The author herself is an escapee from the South Korean rat race, having traded in a career in journalism and broadcasting for running an independent bookshop of her own, and you can tell on every page and in every nuanced word that she has poured much of herself into this beautiful book.

As someone who has just taken eight weeks leave from his intense content-writing job to try and recover, at least in part, from five years of frantic, nasty, unending stress, during which up very much become down and any sense of self ended up scrambled, messy and uncertain, the idea of somewhere like the Soyangri Book Kitchen is an intoxicating one.

Through the seven people featured in the book, all of whom become, to some degree or another, part of the Soyangri Book Kitchen family, we come to understand why we need to jump off the treadmill, take some time to find ourselves again and to do it in a place like a bookstore where you can stay over night or for a month and do nothing but think or read or write or just talk.

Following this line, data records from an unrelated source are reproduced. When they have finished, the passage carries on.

import Summits.CriticalPhenomena.PercolationContinuityZ3.Theorems.PercNearOneGluingNoHeavyLowerTailOneCutCertMain
import Summits.CriticalPhenomena.PercolationContinuityZ3.Theorems.PercNearOneGluingNoHeavyLowerTailOneCutCertSound
import Summits.CriticalPhenomena.PercolationContinuityZ3.Theorems.PercNearOneGluingNoHeavyLowerTailOneCutCertBoxHHHHH
import Summits.CriticalPhenomena.PercolationContinuityZ3.Theorems.PercNearOneGluingNoHeavyLowerTailOneCutCertBoxHHHHL
import Summits.CriticalPhenomena.PercolationContinuityZ3.Theorems.PercNearOneGluingNoHeavyLowerTailOneCutCertBoxHHHLL
import Summits.CriticalPhenomena.PercolationContinuityZ3.Theorems.PercNearOneGluingNoHeavyLowerTailOneCutCertBoxHHLLL
import Summits.CriticalPhenomena.PercolationContinuityZ3.Theorems.PercNearOneGluingNoHeavyLowerTailOneCutCertBoxHLLLL
import Summits.CriticalPhenomena.PercolationContinuityZ3.Theorems.PercNearOneGluingNoHeavyLowerTailOneCutCertBoxLLLLL
import Summits.CriticalPhenomena.PercolationContinuityZ3.Theorems.PercNearOneGluingNoHeavyLowerTailOneCutCertK5oA
import Summits.CriticalPhenomena.PercolationContinuityZ3.Theorems.PercNearOneGluingNoHeavyLowerTailOneCutCertK6oA

/-!
# `NoHeavyLowerTail` (crux stmt-CriticalPhenomena-4575): **ONE-CUT at `|A| = 5` for every weighted
# graph on at most six vertices** — `oneCut5_le_six`

Final assembly (prim-cert-2, certificate miner #2, even `N`; here `N = 6`).  COMPUTATIONAL ancestry: the
eight certificate instances `…OneCutCertBox{HHHHH,HHHHL,HHHLL,HHLLL,HLLLL,LLLLL}`, `…K5oA`, `…K6oA` are
checked by `native_decide`; everything else (`…CertAlgebra/Kronecker/Tables/Graph/Check/Sound/Assembly/Main`)
is ordinary kernel-checked mathematics.  The statement is the registered stub `stub_oneCut` of the line
`fkg-relay` restricted to `n ≤ 6` and `A.card = 5`:

  for all `w : Sym2 (Fin n) → [0,1]`, `|A| = 5`, `o`, `t ≥ 0`: if `P(a ↮ a') ≤ t` for all `a ≠ a' ∈ A` then
  `P(1 ≤ N < E N / 2) ≤ t`, `N = #{a ∈ A : o ↔ a}`.
-/

namespace Summit.CriticalPhenomena.PercolationContinuityZ3.Theorems

open MeasureTheory
open scoped BigOperators Classical
open Literature.Probability.Percolation Literature.Probability.LatticeModels

namespace OneCutCert

/-- The box of instance `BoxHHHHH` is the canonical pattern `5`. [this work] -/
theorem boxBoxHHHHH_eq : boxBoxHHHHH = boxPat 5 := by decide

/-- `BoxOK 5` (via `boxCheck_sound`; COMPUTATIONAL ancestry: `checkBoxHHHHH_true`). [this work] -/
theorem boxOK_5 : BoxOK 5 := by
  intro w hbox hEN t hcut
  exact boxCheck_sound 0 relBoxHHHHH (by decide) (relPairs relBoxHHHHH) boxBoxHHHHH _ lamTBoxHHHHH ccTBoxHHHHH
    checkBoxHHHHH_true w (by rw [boxBoxHHHHH_eq]; exact hbox) hEN t hcut
/-- The box of instance `BoxHHHHL` is the canonical pattern `4`. [this work] -/
theorem boxBoxHHHHL_eq : boxBoxHHHHL = boxPat 4 := by decide

/-- `BoxOK 4` (via `boxCheck_sound`; COMPUTATIONAL ancestry: `checkBoxHHHHL_true`). [this work] -/
theorem boxOK_4 : BoxOK 4 := by
  intro w hbox hEN t hcut
  exact boxCheck_sound 0 relBoxHHHHL (by decide) (relPairs relBoxHHHHL) boxBoxHHHHL _ lamTBoxHHHHL ccTBoxHHHHL
    checkBoxHHHHL_true w (by rw [boxBoxHHHHL_eq]; exact hbox) hEN t hcut
/-- The box of instance `BoxHHHLL` is the canonical pattern `3`. [this work] -/
theorem boxBoxHHHLL_eq : boxBoxHHHLL = boxPat 3 := by decide

/-- `BoxOK 3` (via `boxCheck_sound`; COMPUTATIONAL ancestry: `checkBoxHHHLL_true`). [this work] -/
theorem boxOK_3 : BoxOK 3 := by
  intro w hbox hEN t hcut
  exact boxCheck_sound 0 relBoxHHHLL (by decide) (relPairs relBoxHHHLL) boxBoxHHHLL _ lamTBoxHHHLL ccTBoxHHHLL
    checkBoxHHHLL_true w (by rw [boxBoxHHHLL_eq]; exact hbox) hEN t hcut
/-- The box of instance `BoxHHLLL` is the canonical pattern `2`. [this work] -/
theorem boxBoxHHLLL_eq : boxBoxHHLLL = boxPat 2 := by decide

/-- `BoxOK 2` (via `boxCheck_sound`; COMPUTATIONAL ancestry: `checkBoxHHLLL_true`). [this work] -/
theorem boxOK_2 : BoxOK 2 := by
  intro w hbox hEN t hcut
  exact boxCheck_sound 0 relBoxHHLLL (by decide) (relPairs relBoxHHLLL) boxBoxHHLLL _ lamTBoxHHLLL ccTBoxHHLLL
    checkBoxHHLLL_true w (by rw [boxBoxHHLLL_eq]; exact hbox) hEN t hcut
/-- The box of instance `BoxHLLLL` is the canonical pattern `1`. [this work] -/
theorem boxBoxHLLLL_eq : boxBoxHLLLL = boxPat 1 := by decide

/-- `BoxOK 1` (via `boxCheck_sound`; COMPUTATIONAL ancestry: `checkBoxHLLLL_true`). [this work] -/
theorem boxOK_1 : BoxOK 1 := by
  intro w hbox hEN t hcut
  exact boxCheck_sound 0 relBoxHLLLL (by decide) (relPairs relBoxHLLLL) boxBoxHLLLL _ lamTBoxHLLLL ccTBoxHLLLL
    checkBoxHLLLL_true w (by rw [boxBoxHLLLL_eq]; exact hbox) hEN t hcut
/-- The box of instance `BoxLLLLL` is the canonical pattern `0`. [this work] -/
theorem boxBoxLLLLL_eq : boxBoxLLLLL = boxPat 0 := by decide

/-- `BoxOK 0` (via `boxCheck_sound`; COMPUTATIONAL ancestry: `checkBoxLLLLL_true`). [this work] -/
theorem boxOK_0 : BoxOK 0 := by
  intro w hbox hEN t hcut
  exact boxCheck_sound 0 relBoxLLLLL (by decide) (relPairs relBoxLLLLL) boxBoxLLLLL _ lamTBoxLLLLL ccTBoxLLLLL
    checkBoxLLLLL_true w (by rw [boxBoxLLLLL_eq]; exact hbox) hEN t hcut

/-- All six canonical boxes. [this work] -/
theorem boxOK_all : ∀ k, k ≤ 5 → BoxOK k := by
  intro k hk
  interval_cases k
  · exact boxOK_0
  · exact boxOK_1
  · exact boxOK_2
  · exact boxOK_3
  · exact boxOK_4
  · exact boxOK_5

/-- The box of `K5oA` is the full cube. [this work] -/
theorem boxK5oA_eq : ∀ i, boxK5oA i = 0 := by decide

/-- The box of `K6oA` is the full cube. [this work] -/
theorem boxK6oA_eq : ∀ i, boxK6oA i = 0 := by decide

/-- `CanonOK 5` (COMPUTATIONAL ancestry: `checkK5oA_true`). [this work] -/
theorem canonOK5 : CanonOK 5 [0, 1, 2, 3, 4] 0 := by
  intro w hbox hEN t hcut
  refine boxCheck_sound 0 relK5oA (by decide) (relPairs relK5oA) boxK5oA _ lamTK5oA ccTK5oA checkK5oA_true
    w (fun i => ?_) hEN t hcut
  rw [boxK5oA_eq i]; unfold loOf hiOf; norm_num; exact hbox i

/-- `CanonOK 6` (COMPUTATIONAL ancestry: `checkK6oA_true`). [this work] -/
theorem canonOK6 : CanonOK 6 [0, 1, 2, 3, 4] 0 := by
  intro w hbox hEN t hcut
  refine boxCheck_sound 0 relK6oA (by decide) (relPairs relK6oA) boxK6oA _ lamTK6oA ccTK6oA checkK6oA_true
    w (fun i => ?_) hEN t hcut
  rw [boxK6oA_eq i]; unfold loOf hiOf; norm_num; exact hbox i

end OneCutCert

open OneCutCert in
/-- **ONE-CUT at `|A| = 5` on at most six vertices.**  For every `n ≤ 6`, every weight vector
`w : Sym2 (Fin n) → [0,1]`, every relay set `A` with `|A| = 5`, every observer `o` and every `t ≥ 0`
bounding all relay–relay cuts `P(a ↮ a')`, `a ≠ a' ∈ A`:  `P(1 ≤ N < E N/2) ≤ t`
(registered stub `oneCut5_le_six` of stmt-CriticalPhenomena-4575; COMPUTATIONAL: rests on eight
`native_decide` certificate checks; prim-cert-2). [this work] -/
theorem oneCut5_le_six : ∀ (n : ℕ), n ≤ 6 → ∀ (w : Sym2 (Fin n) → unitInterval) (A : Finset (Fin n)) (o : Fin n) (t : ℝ), A.card = 5 → 0 ≤ t → (∀ a ∈ A, ∀ a' ∈ A, a ≠ a' → (Literature.Probability.LatticeModels.prodBernoulli w).real (Literature.Probability.Percolation.openConn a a')ᶜ ≤ t) → (Literature.Probability.LatticeModels.prodBernoulli w).real {ω : Literature.Probability.Percolation.BondConfig (Fin n) | 1 ≤ (A.filter fun a => ω ∈ Literature.Probability.Percolation.openConn o a).card ∧ ((A.filter fun a => ω ∈ Literature.Probability.Percolation.openConn o a).card : ℝ) < (∑ a ∈ A, (Literature.Probability.LatticeModels.prodBernoulli w).real (Literature.Probability.Percolation.openConn o a)) / 2} ≤ t :=
  oneCut5_le_six_of boxOK_all canonOK5 canonOK6

end Summit.CriticalPhenomena.PercolationContinuityZ3.Theorems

People like popstar Da-in, known professionally as Diane, who is spectacularly successful, a music artist so successful that people embrace her as one of their own and take, take, take from her without thinking that perhaps there is an ailing person behind the glamorous, musically pleasing facade, or super successful lawyer Sohee who is staring down the barrel of a life-changing medical diagnosis need, though they don’t know it at the time, a place like the Soyangri Book Kitchen to lick the wounds they didn’t know they had and rediscover how wonderful life can be.

Another visitor is Soohyuk, a musical director who comes from a privileged family and who has a good heart and a thoughtful soul but who has found himself convinced that being alive may not be something he can countenance any more.

The stories in Soyangri Book Kitchen are serious ones, and while the novel has a gently calming and caring soul to it, it doesn’t stint on being brutally honest on the hugely exacting, life-sapping toll life can take on you.

It knows the world can be brutal and it’s honest about it, but the proposes, beautifully and with real heart, that somewhere like the Soyangri Book Kitchen is what can heal that which ails you.

‘It’s as the name suggests. A kitchen of books to fill the emptiness of the heart, just like food fills our stomach. There’re many others who remind me of the old me – burned out but unaware. I hope that they’ll be able to fill their starving hearts with stories. Even better if they can learn to write about their feelings.’

Books and kinds are at the heart of the stories in Soyangri Book Kitchen and you will find yourself similarly touched and transformed as you read about people no that dissimilar to yourself who have, for quite commendable reasons, lost whey they are and what matters to them in life.

The transformations are quietly powerful rather than boisterously dramatic which fits the place in which they take place.

What is most striking about Soyangri Book Kitchen is that, while it feels magically and happily removed from the world around it, at least while its guests are there, it is also very much grounded in the real world, reassuming tired and weary souls, like this reviewer, that the sort of change the author recounts are entirely possible in real life too.

Reading this gorgeously lovely book is to find a place like the bookstore itself where you can sit back, look at you’ve become and what you’d like to be, and glory in all the quietly transformative change that is possible.

Maybe you will walk away from your old life, maybe you won’t but what you, and those in the book will find, is a new life where mindfulness, insight and books guide you to a new life, a new place of healthy perspective and healing, and where you can point to the Soyangri Book Kitchen as the book and the place that starts it all, changing your life, your world and your outlook for the better.